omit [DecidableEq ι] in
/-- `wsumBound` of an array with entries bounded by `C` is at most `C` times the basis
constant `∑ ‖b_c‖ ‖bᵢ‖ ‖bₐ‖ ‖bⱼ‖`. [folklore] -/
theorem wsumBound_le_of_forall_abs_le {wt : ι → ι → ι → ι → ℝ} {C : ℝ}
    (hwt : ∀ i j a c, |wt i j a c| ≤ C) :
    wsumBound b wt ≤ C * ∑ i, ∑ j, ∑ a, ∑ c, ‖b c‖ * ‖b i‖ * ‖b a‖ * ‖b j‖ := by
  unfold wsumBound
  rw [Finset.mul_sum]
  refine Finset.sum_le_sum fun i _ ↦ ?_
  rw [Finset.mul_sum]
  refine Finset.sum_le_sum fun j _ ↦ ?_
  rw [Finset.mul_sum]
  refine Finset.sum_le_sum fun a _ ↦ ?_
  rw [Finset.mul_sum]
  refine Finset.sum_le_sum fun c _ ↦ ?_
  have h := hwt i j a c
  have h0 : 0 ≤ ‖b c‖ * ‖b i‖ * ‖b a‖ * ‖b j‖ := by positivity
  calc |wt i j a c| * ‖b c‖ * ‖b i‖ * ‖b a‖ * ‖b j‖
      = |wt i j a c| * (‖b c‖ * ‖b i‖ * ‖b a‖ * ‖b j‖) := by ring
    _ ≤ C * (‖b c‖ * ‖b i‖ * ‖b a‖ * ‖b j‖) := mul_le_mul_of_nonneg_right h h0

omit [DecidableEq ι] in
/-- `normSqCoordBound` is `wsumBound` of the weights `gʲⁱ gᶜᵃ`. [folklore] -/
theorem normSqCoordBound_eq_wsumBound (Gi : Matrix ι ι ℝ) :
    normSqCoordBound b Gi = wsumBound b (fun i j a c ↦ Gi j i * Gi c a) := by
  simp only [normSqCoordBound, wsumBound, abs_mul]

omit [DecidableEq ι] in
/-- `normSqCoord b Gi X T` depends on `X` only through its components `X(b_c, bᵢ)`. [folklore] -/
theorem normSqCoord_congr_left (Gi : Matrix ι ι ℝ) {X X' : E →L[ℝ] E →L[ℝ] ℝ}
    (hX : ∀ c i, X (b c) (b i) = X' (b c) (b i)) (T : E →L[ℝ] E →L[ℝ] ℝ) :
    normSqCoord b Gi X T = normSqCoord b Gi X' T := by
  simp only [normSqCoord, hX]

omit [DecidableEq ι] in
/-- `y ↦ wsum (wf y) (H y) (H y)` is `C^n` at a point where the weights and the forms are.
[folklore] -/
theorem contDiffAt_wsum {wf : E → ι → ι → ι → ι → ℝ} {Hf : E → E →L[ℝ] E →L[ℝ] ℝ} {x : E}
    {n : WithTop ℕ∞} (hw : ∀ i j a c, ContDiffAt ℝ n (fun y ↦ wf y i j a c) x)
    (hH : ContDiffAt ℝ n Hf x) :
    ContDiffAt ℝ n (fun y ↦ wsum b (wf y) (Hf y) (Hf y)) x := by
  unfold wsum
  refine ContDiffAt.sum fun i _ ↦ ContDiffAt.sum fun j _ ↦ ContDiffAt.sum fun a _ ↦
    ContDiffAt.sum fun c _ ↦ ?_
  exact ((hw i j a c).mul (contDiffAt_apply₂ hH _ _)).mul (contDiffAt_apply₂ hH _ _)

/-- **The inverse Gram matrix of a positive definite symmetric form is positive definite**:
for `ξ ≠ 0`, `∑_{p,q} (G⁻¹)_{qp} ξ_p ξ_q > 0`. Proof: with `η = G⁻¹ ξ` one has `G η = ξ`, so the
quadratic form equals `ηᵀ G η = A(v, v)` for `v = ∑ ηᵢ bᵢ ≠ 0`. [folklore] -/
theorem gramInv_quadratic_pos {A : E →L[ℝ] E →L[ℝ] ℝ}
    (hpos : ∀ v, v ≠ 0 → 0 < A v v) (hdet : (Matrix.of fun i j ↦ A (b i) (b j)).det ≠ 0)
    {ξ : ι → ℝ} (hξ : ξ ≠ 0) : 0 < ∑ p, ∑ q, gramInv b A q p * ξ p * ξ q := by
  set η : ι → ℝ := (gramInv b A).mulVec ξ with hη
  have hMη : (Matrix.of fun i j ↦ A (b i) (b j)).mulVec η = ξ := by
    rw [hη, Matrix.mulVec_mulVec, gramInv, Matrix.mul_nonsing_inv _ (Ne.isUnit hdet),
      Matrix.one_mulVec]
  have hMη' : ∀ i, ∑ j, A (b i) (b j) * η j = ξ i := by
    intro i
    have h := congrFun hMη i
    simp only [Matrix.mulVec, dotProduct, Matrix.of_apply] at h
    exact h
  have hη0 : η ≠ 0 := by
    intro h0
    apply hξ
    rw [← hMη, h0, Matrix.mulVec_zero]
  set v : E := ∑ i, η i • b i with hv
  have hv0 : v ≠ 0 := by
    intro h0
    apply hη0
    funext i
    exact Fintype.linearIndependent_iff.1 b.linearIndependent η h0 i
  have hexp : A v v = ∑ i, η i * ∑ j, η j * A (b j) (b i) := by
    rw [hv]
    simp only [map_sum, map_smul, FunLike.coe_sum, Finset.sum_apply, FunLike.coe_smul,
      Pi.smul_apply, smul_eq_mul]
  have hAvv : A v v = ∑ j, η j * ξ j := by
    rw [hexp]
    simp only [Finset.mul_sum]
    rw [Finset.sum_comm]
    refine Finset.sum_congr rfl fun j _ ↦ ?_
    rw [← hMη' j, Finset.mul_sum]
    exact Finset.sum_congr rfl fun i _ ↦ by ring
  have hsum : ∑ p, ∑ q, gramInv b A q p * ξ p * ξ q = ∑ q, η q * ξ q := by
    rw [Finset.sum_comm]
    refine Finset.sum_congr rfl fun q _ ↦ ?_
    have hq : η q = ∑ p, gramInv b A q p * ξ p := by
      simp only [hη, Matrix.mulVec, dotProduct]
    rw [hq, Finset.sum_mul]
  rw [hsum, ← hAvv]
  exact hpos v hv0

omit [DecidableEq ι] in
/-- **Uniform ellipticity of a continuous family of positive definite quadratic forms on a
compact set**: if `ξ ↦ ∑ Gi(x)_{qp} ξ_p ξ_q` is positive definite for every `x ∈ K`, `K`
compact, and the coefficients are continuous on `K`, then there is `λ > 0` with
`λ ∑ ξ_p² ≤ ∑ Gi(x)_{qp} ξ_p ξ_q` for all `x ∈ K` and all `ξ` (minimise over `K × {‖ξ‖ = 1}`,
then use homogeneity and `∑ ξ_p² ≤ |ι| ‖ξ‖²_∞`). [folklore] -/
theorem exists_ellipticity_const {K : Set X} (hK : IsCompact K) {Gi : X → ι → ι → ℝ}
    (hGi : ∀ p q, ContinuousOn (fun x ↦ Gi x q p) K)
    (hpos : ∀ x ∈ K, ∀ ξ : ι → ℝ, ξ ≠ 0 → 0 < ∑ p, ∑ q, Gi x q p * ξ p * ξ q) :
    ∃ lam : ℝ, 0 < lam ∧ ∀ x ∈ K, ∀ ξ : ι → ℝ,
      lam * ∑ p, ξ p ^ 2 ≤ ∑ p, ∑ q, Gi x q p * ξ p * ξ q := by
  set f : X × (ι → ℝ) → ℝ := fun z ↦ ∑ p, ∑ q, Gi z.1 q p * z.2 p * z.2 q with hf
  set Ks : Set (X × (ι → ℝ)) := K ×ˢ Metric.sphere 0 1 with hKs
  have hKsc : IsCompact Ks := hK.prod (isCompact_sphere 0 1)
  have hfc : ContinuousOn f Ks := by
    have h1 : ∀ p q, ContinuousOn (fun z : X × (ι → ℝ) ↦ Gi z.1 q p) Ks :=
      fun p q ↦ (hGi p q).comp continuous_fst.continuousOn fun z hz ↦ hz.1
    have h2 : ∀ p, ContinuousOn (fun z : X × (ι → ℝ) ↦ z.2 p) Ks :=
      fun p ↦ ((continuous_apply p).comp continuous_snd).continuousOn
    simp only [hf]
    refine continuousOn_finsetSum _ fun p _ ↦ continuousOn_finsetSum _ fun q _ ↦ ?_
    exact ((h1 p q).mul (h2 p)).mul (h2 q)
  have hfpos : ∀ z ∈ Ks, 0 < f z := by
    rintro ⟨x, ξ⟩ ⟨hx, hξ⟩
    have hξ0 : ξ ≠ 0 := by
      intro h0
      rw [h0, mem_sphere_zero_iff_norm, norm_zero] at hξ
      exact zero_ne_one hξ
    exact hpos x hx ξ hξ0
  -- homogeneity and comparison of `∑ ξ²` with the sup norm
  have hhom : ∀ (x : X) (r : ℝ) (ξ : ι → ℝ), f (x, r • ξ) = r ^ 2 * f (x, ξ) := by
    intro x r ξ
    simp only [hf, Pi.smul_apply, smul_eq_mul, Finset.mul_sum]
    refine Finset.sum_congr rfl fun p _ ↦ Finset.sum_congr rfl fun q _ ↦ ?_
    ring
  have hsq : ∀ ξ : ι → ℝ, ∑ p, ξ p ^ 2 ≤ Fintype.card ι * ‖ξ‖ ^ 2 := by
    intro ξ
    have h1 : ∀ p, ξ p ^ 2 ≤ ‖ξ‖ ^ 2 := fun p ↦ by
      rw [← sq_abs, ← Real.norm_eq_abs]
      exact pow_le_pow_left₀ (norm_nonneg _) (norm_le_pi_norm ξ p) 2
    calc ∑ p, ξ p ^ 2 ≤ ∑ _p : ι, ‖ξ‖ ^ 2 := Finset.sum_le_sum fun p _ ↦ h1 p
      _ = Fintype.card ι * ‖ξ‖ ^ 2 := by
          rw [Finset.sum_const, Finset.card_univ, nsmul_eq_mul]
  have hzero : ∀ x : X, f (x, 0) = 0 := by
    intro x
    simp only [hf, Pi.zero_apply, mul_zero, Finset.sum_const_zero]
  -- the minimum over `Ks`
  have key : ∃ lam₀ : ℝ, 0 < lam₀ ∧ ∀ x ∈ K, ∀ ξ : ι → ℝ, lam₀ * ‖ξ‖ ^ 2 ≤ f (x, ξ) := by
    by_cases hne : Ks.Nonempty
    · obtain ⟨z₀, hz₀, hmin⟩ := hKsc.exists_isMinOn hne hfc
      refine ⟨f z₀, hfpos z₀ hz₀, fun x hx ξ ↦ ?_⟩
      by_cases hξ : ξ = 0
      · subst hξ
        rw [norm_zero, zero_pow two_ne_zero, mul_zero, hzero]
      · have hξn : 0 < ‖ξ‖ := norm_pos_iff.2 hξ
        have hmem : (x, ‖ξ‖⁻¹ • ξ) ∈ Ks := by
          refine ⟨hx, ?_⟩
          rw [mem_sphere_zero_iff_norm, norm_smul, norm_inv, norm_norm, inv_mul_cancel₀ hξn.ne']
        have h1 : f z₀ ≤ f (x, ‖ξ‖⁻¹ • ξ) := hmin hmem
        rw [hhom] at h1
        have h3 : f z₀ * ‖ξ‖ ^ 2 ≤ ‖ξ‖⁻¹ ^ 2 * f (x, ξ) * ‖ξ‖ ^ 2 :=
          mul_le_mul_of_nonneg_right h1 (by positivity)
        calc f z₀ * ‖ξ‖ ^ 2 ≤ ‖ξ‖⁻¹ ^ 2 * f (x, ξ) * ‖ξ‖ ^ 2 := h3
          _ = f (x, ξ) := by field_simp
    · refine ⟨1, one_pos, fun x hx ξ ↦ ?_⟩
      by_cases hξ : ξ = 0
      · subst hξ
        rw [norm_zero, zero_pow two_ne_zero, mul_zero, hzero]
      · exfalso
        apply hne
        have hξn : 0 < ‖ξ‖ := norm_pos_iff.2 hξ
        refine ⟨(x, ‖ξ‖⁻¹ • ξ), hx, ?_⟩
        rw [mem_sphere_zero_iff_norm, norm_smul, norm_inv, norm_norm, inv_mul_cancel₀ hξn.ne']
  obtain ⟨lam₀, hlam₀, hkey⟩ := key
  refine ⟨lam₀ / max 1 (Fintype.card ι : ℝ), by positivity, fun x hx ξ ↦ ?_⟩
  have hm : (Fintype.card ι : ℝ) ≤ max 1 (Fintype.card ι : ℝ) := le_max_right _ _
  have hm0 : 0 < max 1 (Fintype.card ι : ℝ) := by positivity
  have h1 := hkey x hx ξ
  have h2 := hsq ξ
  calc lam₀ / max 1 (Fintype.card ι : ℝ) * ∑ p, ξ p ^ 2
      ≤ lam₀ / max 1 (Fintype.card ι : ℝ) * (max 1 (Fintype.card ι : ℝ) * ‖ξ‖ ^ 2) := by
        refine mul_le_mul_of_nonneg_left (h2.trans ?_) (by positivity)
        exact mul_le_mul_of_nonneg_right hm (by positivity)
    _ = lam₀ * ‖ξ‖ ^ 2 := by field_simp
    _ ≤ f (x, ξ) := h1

++++++++++

**What to produce**
Reproduce only the lines above spanning from the line containing "rw [hsum, ← hAvv]" through the line containing "then use homogeneity", word for word.

**Output**
  rw [hsum, ← hAvv]
  exact hpos v hv0

omit [DecidableEq ι] in
/-- **Uniform ellipticity of a continuous family of positive definite quadratic forms on a
compact set**: if `ξ ↦ ∑ Gi(x)_{qp} ξ_p ξ_q` is positive definite for every `x ∈ K`, `K`
compact, and the coefficients are continuous on `K`, then there is `λ > 0` with
`λ ∑ ξ_p² ≤ ∑ Gi(x)_{qp} ξ_p ξ_q` for all `x ∈ K` and all `ξ` (minimise over `K × {‖ξ‖ = 1}`,
then use homogeneity and `∑ ξ_p² ≤ |ι| ‖ξ‖²_∞`). [folklore] -/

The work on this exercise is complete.